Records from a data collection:
/-- **`C^h - C^a = Σ P_{ij} K_{ji}`** (the holomorphic and antiholomorphic letters commute), applied to a vector:
`Σ_{ij} P_{ij} (K_{ji} v) = (λ^h - λ^a) v`. [cite: Knapp1986, Ch. VIII §3] -/
theorem sum_pPart_kPart_apply {lama lamh : ℂ} (v : archGardingSpace hcpt τ)
    (hCa : ∑ i : Fin 2, ∑ j : Fin 2, (gardingEnd (hcpt := hcpt) (τ := τ) hτ (Matrix.single (i : Fin 2) (j : Fin 2) ((0, Pi.single w 1) : mixedSpace K)) + Complex.I • gardingEnd (hcpt := hcpt) (τ := τ) hτ (Matrix.single (i : Fin 2) (j : Fin 2) ((0, Pi.single w Complex.I) : mixedSpace K))) ((gardingEnd (hcpt := hcpt) (τ := τ) hτ (Matrix.single (j : Fin 2) (i : Fin 2) ((0, Pi.single w 1) : mixedSpace K)) + Complex.I • gardingEnd (hcpt := hcpt) (τ := τ) hτ (Matrix.single (j : Fin 2) (i : Fin 2) ((0, Pi.single w Complex.I) : mixedSpace K))) v) = lama • v)
    (hCh : ∑ i : Fin 2, ∑ j : Fin 2, (gardingEnd (hcpt := hcpt) (τ := τ) hτ (Matrix.single (i : Fin 2) (j : Fin 2) ((0, Pi.single w 1) : mixedSpace K)) - Complex.I • gardingEnd (hcpt := hcpt) (τ := τ) hτ (Matrix.single (i : Fin 2) (j : Fin 2) ((0, Pi.single w Complex.I) : mixedSpace K))) ((gardingEnd (hcpt := hcpt) (τ := τ) hτ (Matrix.single (j : Fin 2) (i : Fin 2) ((0, Pi.single w 1) : mixedSpace K)) - Complex.I • gardingEnd (hcpt := hcpt) (τ := τ) hτ (Matrix.single (j : Fin 2) (i : Fin 2) ((0, Pi.single w Complex.I) : mixedSpace K))) v) = lamh • v) :
    ((gardingEnd (hcpt := hcpt) (τ := τ) hτ (Matrix.single (0 : Fin 2) (0 : Fin 2) ((0, Pi.single w 1) : mixedSpace K)) - Complex.I • gardingEnd (hcpt := hcpt) (τ := τ) hτ (Matrix.single (0 : Fin 2) (0 : Fin 2) ((0, Pi.single w Complex.I) : mixedSpace K))) + (gardingEnd (hcpt := hcpt) (τ := τ) hτ (Matrix.single (0 : Fin 2) (0 : Fin 2) ((0, Pi.single w 1) : mixedSpace K)) + Complex.I • gardingEnd (hcpt := hcpt) (τ := τ) hτ (Matrix.single (0 : Fin 2) (0 : Fin 2) ((0, Pi.single w Complex.I) : mixedSpace K)))) (((gardingEnd (hcpt := hcpt) (τ := τ) hτ (Matrix.single (0 : Fin 2) (0 : Fin 2) ((0, Pi.single w 1) : mixedSpace K)) - Complex.I • gardingEnd (hcpt := hcpt) (τ := τ) hτ (Matrix.single (0 : Fin 2) (0 : Fin 2) ((0, Pi.single w Complex.I) : mixedSpace K))) - (gardingEnd (hcpt := hcpt) (τ := τ) hτ (Matrix.single (0 : Fin 2) (0 : Fin 2) ((0, Pi.single w 1) : mixedSpace K)) + Complex.I • gardingEnd (hcpt := hcpt) (τ := τ) hτ (Matrix.single (0 : Fin 2) (0 : Fin 2) ((0, Pi.single w Complex.I) : mixedSpace K)))) v) + ((gardingEnd (hcpt := hcpt) (τ := τ) hτ (Matrix.single (0 : Fin 2) (1 : Fin 2) ((0, Pi.single w 1) : mixedSpace K)) - Complex.I • gardingEnd (hcpt := hcpt) (τ := τ) hτ (Matrix.single (0 : Fin 2) (1 : Fin 2) ((0, Pi.single w Complex.I) : mixedSpace K))) + (gardingEnd (hcpt := hcpt) (τ := τ) hτ (Matrix.single (1 : Fin 2) (0 : Fin 2) ((0, Pi.single w 1) : mixedSpace K)) + Complex.I • gardingEnd (hcpt := hcpt) (τ := τ) hτ (Matrix.single (1 : Fin 2) (0 : Fin 2) ((0, Pi.single w Complex.I) : mixedSpace K)))) (((gardingEnd (hcpt := hcpt) (τ := τ) hτ (Matrix.single (1 : Fin 2) (0 : Fin 2) ((0, Pi.single w 1) : mixedSpace K)) - Complex.I • gardingEnd (hcpt := hcpt) (τ := τ) hτ (Matrix.single (1 : Fin 2) (0 : Fin 2) ((0, Pi.single w Complex.I) : mixedSpace K))) - (gardingEnd (hcpt := hcpt) (τ := τ) hτ (Matrix.single (0 : Fin 2) (1 : Fin 2) ((0, Pi.single w 1) : mixedSpace K)) + Complex.I • gardingEnd (hcpt := hcpt) (τ := τ) hτ (Matrix.single (0 : Fin 2) (1 : Fin 2) ((0, Pi.single w Complex.I) : mixedSpace K)))) v) +
      ((gardingEnd (hcpt := hcpt) (τ := τ) hτ (Matrix.single (1 : Fin 2) (0 : Fin 2) ((0, Pi.single w 1) : mixedSpace K)) - Complex.I • gardingEnd (hcpt := hcpt) (τ := τ) hτ (Matrix.single (1 : Fin 2) (0 : Fin 2) ((0, Pi.single w Complex.I) : mixedSpace K))) + (gardingEnd (hcpt := hcpt) (τ := τ) hτ (Matrix.single (0 : Fin 2) (1 : Fin 2) ((0, Pi.single w 1) : mixedSpace K)) + Complex.I • gardingEnd (hcpt := hcpt) (τ := τ) hτ (Matrix.single (0 : Fin 2) (1 : Fin 2) ((0, Pi.single w Complex.I) : mixedSpace K)))) (((gardingEnd (hcpt := hcpt) (τ := τ) hτ (Matrix.single (0 : Fin 2) (1 : Fin 2) ((0, Pi.single w 1) : mixedSpace K)) - Complex.I • gardingEnd (hcpt := hcpt) (τ := τ) hτ (Matrix.single (0 : Fin 2) (1 : Fin 2) ((0, Pi.single w Complex.I) : mixedSpace K))) - (gardingEnd (hcpt := hcpt) (τ := τ) hτ (Matrix.single (1 : Fin 2) (0 : Fin 2) ((0, Pi.single w 1) : mixedSpace K)) + Complex.I • gardingEnd (hcpt := hcpt) (τ := τ) hτ (Matrix.single (1 : Fin 2) (0 : Fin 2) ((0, Pi.single w Complex.I) : mixedSpace K)))) v) + ((gardingEnd (hcpt := hcpt) (τ := τ) hτ (Matrix.single (1 : Fin 2) (1 : Fin 2) ((0, Pi.single w 1) : mixedSpace K)) - Complex.I • gardingEnd (hcpt := hcpt) (τ := τ) hτ (Matrix.single (1 : Fin 2) (1 : Fin 2) ((0, Pi.single w Complex.I) : mixedSpace K))) + (gardingEnd (hcpt := hcpt) (τ := τ) hτ (Matrix.single (1 : Fin 2) (1 : Fin 2) ((0, Pi.single w 1) : mixedSpace K)) + Complex.I • gardingEnd (hcpt := hcpt) (τ := τ) hτ (Matrix.single (1 : Fin 2) (1 : Fin 2) ((0, Pi.single w Complex.I) : mixedSpace K)))) (((gardingEnd (hcpt := hcpt) (τ := τ) hτ (Matrix.single (1 : Fin 2) (1 : Fin 2) ((0, Pi.single w 1) : mixedSpace K)) - Complex.I • gardingEnd (hcpt := hcpt) (τ := τ) hτ (Matrix.single (1 : Fin 2) (1 : Fin 2) ((0, Pi.single w Complex.I) : mixedSpace K))) - (gardingEnd (hcpt := hcpt) (τ := τ) hτ (Matrix.single (1 : Fin 2) (1 : Fin 2) ((0, Pi.single w 1) : mixedSpace K)) + Complex.I • gardingEnd (hcpt := hcpt) (τ := τ) hτ (Matrix.single (1 : Fin 2) (1 : Fin 2) ((0, Pi.single w Complex.I) : mixedSpace K)))) v) = (lamh - lama) • v := by
  simp only [Fin.sum_univ_two] at hCa hCh
  have c00 := gardingEndHol_comm_gardingEndAnti hτ w 0 0 0 0
  have c01 := gardingEndHol_comm_gardingEndAnti hτ w 0 1 0 1
  have c10 := gardingEndHol_comm_gardingEndAnti hτ w 1 0 1 0
  have c11 := gardingEndHol_comm_gardingEndAnti hτ w 1 1 1 1
  set Ph : Module.End ℂ (archGardingSpace hcpt τ) := (gardingEnd (hcpt := hcpt) (τ := τ) hτ (Matrix.single (0 : Fin 2) (1 : Fin 2) ((0, Pi.single w 1) : mixedSpace K)) - Complex.I • gardingEnd (hcpt := hcpt) (τ := τ) hτ (Matrix.single (0 : Fin 2) (1 : Fin 2) ((0, Pi.single w Complex.I) : mixedSpace K)))
  set Mh : Module.End ℂ (archGardingSpace hcpt τ) := (gardingEnd (hcpt := hcpt) (τ := τ) hτ (Matrix.single (1 : Fin 2) (0 : Fin 2) ((0, Pi.single w 1) : mixedSpace K)) - Complex.I • gardingEnd (hcpt := hcpt) (τ := τ) hτ (Matrix.single (1 : Fin 2) (0 : Fin 2) ((0, Pi.single w Complex.I) : mixedSpace K)))
  set Pa : Module.End ℂ (archGardingSpace hcpt τ) := (gardingEnd (hcpt := hcpt) (τ := τ) hτ (Matrix.single (0 : Fin 2) (1 : Fin 2) ((0, Pi.single w 1) : mixedSpace K)) + Complex.I • gardingEnd (hcpt := hcpt) (τ := τ) hτ (Matrix.single (0 : Fin 2) (1 : Fin 2) ((0, Pi.single w Complex.I) : mixedSpace K)))
  set Ma : Module.End ℂ (archGardingSpace hcpt τ) := (gardingEnd (hcpt := hcpt) (τ := τ) hτ (Matrix.single (1 : Fin 2) (0 : Fin 2) ((0, Pi.single w 1) : mixedSpace K)) + Complex.I • gardingEnd (hcpt := hcpt) (τ := τ) hτ (Matrix.single (1 : Fin 2) (0 : Fin 2) ((0, Pi.single w Complex.I) : mixedSpace K)))
  set Hh0 : Module.End ℂ (archGardingSpace hcpt τ) := (gardingEnd (hcpt := hcpt) (τ := τ) hτ (Matrix.single (0 : Fin 2) (0 : Fin 2) ((0, Pi.single w 1) : mixedSpace K)) - Complex.I • gardingEnd (hcpt := hcpt) (τ := τ) hτ (Matrix.single (0 : Fin 2) (0 : Fin 2) ((0, Pi.single w Complex.I) : mixedSpace K)))
  set Hh1 : Module.End ℂ (archGardingSpace hcpt τ) := (gardingEnd (hcpt := hcpt) (τ := τ) hτ (Matrix.single (1 : Fin 2) (1 : Fin 2) ((0, Pi.single w 1) : mixedSpace K)) - Complex.I • gardingEnd (hcpt := hcpt) (τ := τ) hτ (Matrix.single (1 : Fin 2) (1 : Fin 2) ((0, Pi.single w Complex.I) : mixedSpace K)))
  set Ha0 : Module.End ℂ (archGardingSpace hcpt τ) := (gardingEnd (hcpt := hcpt) (τ := τ) hτ (Matrix.single (0 : Fin 2) (0 : Fin 2) ((0, Pi.single w 1) : mixedSpace K)) + Complex.I • gardingEnd (hcpt := hcpt) (τ := τ) hτ (Matrix.single (0 : Fin 2) (0 : Fin 2) ((0, Pi.single w Complex.I) : mixedSpace K)))
  set Ha1 : Module.End ℂ (archGardingSpace hcpt τ) := (gardingEnd (hcpt := hcpt) (τ := τ) hτ (Matrix.single (1 : Fin 2) (1 : Fin 2) ((0, Pi.single w 1) : mixedSpace K)) + Complex.I • gardingEnd (hcpt := hcpt) (τ := τ) hτ (Matrix.single (1 : Fin 2) (1 : Fin 2) ((0, Pi.single w Complex.I) : mixedSpace K)))
  have d00 : Hh0 (Ha0 v) = Ha0 (Hh0 v) := by rw [← Module.End.mul_apply, c00, Module.End.mul_apply]
  have d01 : Ph (Pa v) = Pa (Ph v) := by rw [← Module.End.mul_apply, c01, Module.End.mul_apply]
  have d10 : Mh (Ma v) = Ma (Mh v) := by rw [← Module.End.mul_apply, c10, Module.End.mul_apply]
  have d11 : Hh1 (Ha1 v) = Ha1 (Hh1 v) := by rw [← Module.End.mul_apply, c11, Module.End.mul_apply]
  simp only [LinearMap.add_apply, LinearMap.sub_apply, map_sub]
  rw [sub_smul, ← hCa, ← hCh, d00, d01, d10, d11]
  abel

WHAT YOU SHOULD DO: Pull out all lines from the entries above in which the word "only" appears.

REPLY:
  simp only [Fin.sum_univ_two] at hCa hCh
  simp only [LinearMap.add_apply, LinearMap.sub_apply, map_sub]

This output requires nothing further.